The data section start

/-! ## §1 The graded product sum through its generating function -/

/-- **`towerS` by its generating function**: for `u ≥ 1`, `towerS D τ μ n p ≤ (u⁻¹)^{p+n−1} · (Σ_{d ∈ [1,D]} τ^d μ(d) u^d)^n` (`τ, μ ≥ 0`).
[cite: GawedzkiKupiainen1985GrossNeveu, §3] -/
theorem towerS_le_genFun {D : ℕ} {τ u : ℝ} {μ : ℕ → ℝ} (hτ : 0 ≤ τ) (hμ0 : ∀ m, 0 ≤ μ m) (hu : 1 ≤ u) (n p : ℕ) :
    towerS D τ μ n p ≤ u⁻¹ ^ (p + n - 1) * (∑ d ∈ Icc 1 D, τ ^ d * μ d * u ^ d) ^ n := by
  have hu0 : 0 < u := lt_of_lt_of_le one_pos hu
  have hui0 : 0 ≤ u⁻¹ := inv_nonneg.2 hu0.le
  have hui1 : u⁻¹ ≤ 1 := inv_le_one_of_one_le₀ hu
  unfold towerS
  -- termwise: on the constraint set, `Π τ^δ μ(δ) ≤ u^{-(p+n-1)} Π (τ^δ μ(δ) u^δ)`
  have hterm : ∀ δ ∈ (Fintype.piFinset fun _ : Fin n => Icc 1 D).filter (fun δ => p + n - 1 ≤ ∑ a, δ a),
      ∏ a, τ ^ (δ a) * μ (δ a) ≤ u⁻¹ ^ (p + n - 1) * ∏ a, (τ ^ (δ a) * μ (δ a) * u ^ (δ a)) := by
    intro δ hδ
    have hP : p + n - 1 ≤ ∑ a, δ a := (mem_filter.1 hδ).2
    have hx : 0 ≤ ∏ a, τ ^ (δ a) * μ (δ a) := prod_nonneg fun a _ => mul_nonneg (pow_nonneg hτ _) (hμ0 _)
    have hsplit : ∏ a, (τ ^ (δ a) * μ (δ a) * u ^ (δ a)) = (∏ a, τ ^ (δ a) * μ (δ a)) * u ^ (∑ a, δ a) := by
      rw [prod_mul_distrib, prod_pow_eq_pow_sum]
    rw [hsplit]
    have hupow : u ^ (∑ a, δ a) * u⁻¹ ^ (∑ a, δ a) = 1 := by
      rw [← mul_pow, mul_inv_cancel₀ hu0.ne', one_pow]
    calc ∏ a, τ ^ (δ a) * μ (δ a) = u⁻¹ ^ (∑ a, δ a) * ((∏ a, τ ^ (δ a) * μ (δ a)) * u ^ (∑ a, δ a)) := by
          calc ∏ a, τ ^ (δ a) * μ (δ a) = (∏ a, τ ^ (δ a) * μ (δ a)) * (u ^ (∑ a, δ a) * u⁻¹ ^ (∑ a, δ a)) := by
                rw [hupow, mul_one]
            _ = u⁻¹ ^ (∑ a, δ a) * ((∏ a, τ ^ (δ a) * μ (δ a)) * u ^ (∑ a, δ a)) := by ring
      _ ≤ u⁻¹ ^ (p + n - 1) * ((∏ a, τ ^ (δ a) * μ (δ a)) * u ^ (∑ a, δ a)) :=
          mul_le_mul_of_nonneg_right (pow_le_pow_of_le_one hui0 hui1 hP) (mul_nonneg hx (pow_nonneg hu0.le _))
  refine (sum_le_sum hterm).trans ?_
  refine (sum_le_sum_of_subset_of_nonneg (filter_subset _ _) fun δ _ _ =>
    mul_nonneg (pow_nonneg hui0 _) (prod_nonneg fun a _ => mul_nonneg (mul_nonneg (pow_nonneg hτ _) (hμ0 _)) (pow_nonneg hu0.le _))).trans ?_
  rw [← mul_sum, Finset.sum_pow']

/-! ## §2 The generating function of a two-scale profile at `u = (2λτR)⁻¹` -/

/-- `Σ_{d ∈ Ioc 1 D} (1/2)^d ≤ 1`. -/
theorem sum_Ioc_one_half_pow_le_one (D : ℕ) : ∑ d ∈ Ioc 1 D, (1 / 2 : ℝ) ^ d ≤ 1 :=
  (sum_le_sum_of_subset_of_nonneg (fun d hd => by rw [mem_Ioc] at hd; rw [mem_Icc]; omega) fun d _ _ => by positivity).trans
    (sum_Icc_half_pow_le_one D)

/-- **The generating function of a two-scale profile** at `u = (2λτR)⁻¹`: if `μ d ≤ λ^{max(1,d−1)}(C Q^d + A R^d) + a·[d=1]` on `[1, D]` with `0 ≤ Q ≤ R`,
`0 < λ, τ, R`, then `Σ_{d∈[1,D]} τ^d μ(d) u^d ≤ (CQ/(2R) + A/2) + (a/(2R) + C(Q/R)² + A)/λ`. [cite: GawedzkiKupiainen1985GrossNeveu, §3] -/
theorem genFun_le_twoScale {D : ℕ} {τ lam Q R C A a : ℝ} {μ : ℕ → ℝ} (hτ : 0 < τ) (hlam : 0 < lam) (hR : 0 < R) (hQ : 0 ≤ Q) (hQR : Q ≤ R)
    (hC : 0 ≤ C) (hA : 0 ≤ A) (ha : 0 ≤ a) (hμ0 : ∀ m, 0 ≤ μ m)
    (hprof : ∀ d, 1 ≤ d → d ≤ D → μ d ≤ lam ^ max 1 (d - 1) * (C * Q ^ d + A * R ^ d) + (if d = 1 then a else 0)) :
    ∑ d ∈ Icc 1 D, τ ^ d * μ d * (2 * lam * τ * R)⁻¹ ^ d ≤
      (C * Q / (2 * R) + A / 2) + (a / (2 * R) + C * (Q / R) ^ 2 + A) / lam := by
  set u : ℝ := (2 * lam * τ * R)⁻¹ with hudef
  have hu0 : 0 < u := by positivity
  have hτu : τ * u = (2 * lam * R)⁻¹ := by rw [hudef]; field_simp
  have hQR1 : Q / R ≤ 1 := (div_le_one hR).2 hQR
  have hQR0 : 0 ≤ Q / R := div_nonneg hQ hR.le
  by_cases hD : D = 0
  · subst hD
    rw [show Icc 1 0 = (∅ : Finset ℕ) by rfl, sum_empty]
    positivity
  have hD1 : 1 ≤ D := Nat.one_le_iff_ne_zero.2 hD
  have hsplit : Icc 1 D = insert 1 (Ioc 1 D) := by ext m; simp only [mem_Icc, mem_insert, mem_Ioc]; omega
  have hnot : (1 : ℕ) ∉ Ioc 1 D := by simp
  rw [hsplit, sum_insert hnot]
  -- degree two
  have h1 : τ ^ 1 * μ 1 * u ^ 1 ≤ C * Q / (2 * R) + A / 2 + a / (2 * R) / lam := by
    have hμ := hprof 1 le_rfl hD1
    have hmax : max 1 (1 - 1) = 1 := by norm_num
    rw [hmax, if_pos rfl, pow_one, pow_one, pow_one] at hμ
    rw [pow_one, pow_one]
    have hμ0' := hμ0 1
    calc τ * μ 1 * u = (τ * u) * μ 1 := by ring
      _ ≤ (τ * u) * (lam * (C * Q + A * R) + a) := mul_le_mul_of_nonneg_left hμ (by positivity)
      _ = C * Q / (2 * R) + A / 2 + a / (2 * R) / lam := by rw [hτu]; field_simp
  -- higher degrees: `(C (Q/R)² + A)/λ · (1/2)^d`
  have hterm : ∀ d ∈ Ioc 1 D, τ ^ d * μ d * u ^ d ≤ (C * (Q / R) ^ 2 + A) / lam * (1 / 2 : ℝ) ^ d := by
    intro d hd
    rw [mem_Ioc] at hd
    have hμ := hprof d (by omega) hd.2
    have hmax : max 1 (d - 1) = d - 1 := max_eq_right (by omega)
    rw [hmax, if_neg (by omega), add_zero] at hμ
    have hμ0' := hμ0 d
    obtain ⟨j, rfl⟩ : ∃ j, d = j + 2 := ⟨d - 2, by omega⟩
    have hpow : (τ * u) ^ (j + 2) = ((2 * lam * R)⁻¹) ^ (j + 2) := by rw [hτu]
    -- `(Q/(2R))^{j+2} ≤ (Q/R)²·(1/2)^{j+2}` and `(1/2)^{j+2}` for the source part
    have hQpow : Q ^ (j + 2) * ((2 * lam * R)⁻¹) ^ (j + 2) = (Q / R) ^ (j + 2) * (1 / 2) ^ (j + 2) * lam⁻¹ ^ (j + 2) := by
      rw [← mul_pow, ← mul_pow, ← mul_pow]; congr 1; field_simp
    have hRpow : R ^ (j + 2) * ((2 * lam * R)⁻¹) ^ (j + 2) = (1 / 2 : ℝ) ^ (j + 2) * lam⁻¹ ^ (j + 2) := by
      rw [← mul_pow, ← mul_pow]; congr 1; field_simp
    have hl1 : lam⁻¹ ^ (j + 2) * lam ^ (j + 2 - 1) = lam⁻¹ := by
      rw [show j + 2 - 1 = j + 1 by omega, pow_succ (lam⁻¹) (j + 1)]
      have h1 : lam⁻¹ ^ (j + 1) * lam ^ (j + 1) = 1 := by rw [← mul_pow, inv_mul_cancel₀ hlam.ne', one_pow]
      calc lam⁻¹ ^ (j + 1) * lam⁻¹ * lam ^ (j + 1) = lam⁻¹ * (lam⁻¹ ^ (j + 1) * lam ^ (j + 1)) := by ring
        _ = lam⁻¹ := by rw [h1, mul_one]
    have hQj : (Q / R) ^ (j + 2) ≤ (Q / R) ^ 2 := pow_le_pow_of_le_one hQR0 hQR1 (by omega)
    calc τ ^ (j + 2) * μ (j + 2) * u ^ (j + 2)
        = (τ * u) ^ (j + 2) * μ (j + 2) := by rw [mul_pow]; ring
      _ ≤ (τ * u) ^ (j + 2) * (lam ^ (j + 2 - 1) * (C * Q ^ (j + 2) + A * R ^ (j + 2))) :=
          mul_le_mul_of_nonneg_left hμ (by positivity)
      _ = lam⁻¹ ^ (j + 2) * lam ^ (j + 2 - 1) * (C * ((Q / R) ^ (j + 2) * (1 / 2) ^ (j + 2)) + A * (1 / 2) ^ (j + 2)) := by
          rw [hpow]
          have e1 : ((2 * lam * R)⁻¹) ^ (j + 2) * (lam ^ (j + 2 - 1) * (C * Q ^ (j + 2) + A * R ^ (j + 2))) =
              lam ^ (j + 2 - 1) * (C * (Q ^ (j + 2) * ((2 * lam * R)⁻¹) ^ (j + 2)) + A * (R ^ (j + 2) * ((2 * lam * R)⁻¹) ^ (j + 2))) := by
            ring
          rw [e1, hQpow, hRpow]; ring
      _ = lam⁻¹ * (1 / 2) ^ (j + 2) * (C * (Q / R) ^ (j + 2) + A) := by rw [hl1]; ring
      _ ≤ lam⁻¹ * (1 / 2) ^ (j + 2) * (C * (Q / R) ^ 2 + A) := by gcongr
      _ = (C * (Q / R) ^ 2 + A) / lam * (1 / 2) ^ (j + 2) := by rw [div_eq_mul_inv]; ring
  have hsum : ∑ d ∈ Ioc 1 D, τ ^ d * μ d * u ^ d ≤ (C * (Q / R) ^ 2 + A) / lam := by
    refine (sum_le_sum hterm).trans ?_
    rw [← mul_sum]
    exact (mul_le_mul_of_nonneg_left (sum_Ioc_one_half_pow_le_one D) (by positivity)).trans (le_of_eq (mul_one _))
  calc τ ^ 1 * μ 1 * u ^ 1 + ∑ d ∈ Ioc 1 D, τ ^ d * μ d * u ^ d
      ≤ (C * Q / (2 * R) + A / 2 + a / (2 * R) / lam) + (C * (Q / R) ^ 2 + A) / lam := add_le_add h1 hsum
    _ = (C * Q / (2 * R) + A / 2) + (a / (2 * R) + C * (Q / R) ^ 2 + A) / lam := by ring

The data section end

◆ Task requirements
When you reach the line containing "have e1 : ((2" in the data above, start copying exactly, and stop after the line containing "rw [e1, hQpow, hRpow]; ring".

◆ Problem solution
          have e1 : ((2 * lam * R)⁻¹) ^ (j + 2) * (lam ^ (j + 2 - 1) * (C * Q ^ (j + 2) + A * R ^ (j + 2))) =
              lam ^ (j + 2 - 1) * (C * (Q ^ (j + 2) * ((2 * lam * R)⁻¹) ^ (j + 2)) + A * (R ^ (j + 2) * ((2 * lam * R)⁻¹) ^ (j + 2))) := by
            ring
          rw [e1, hQpow, hRpow]; ring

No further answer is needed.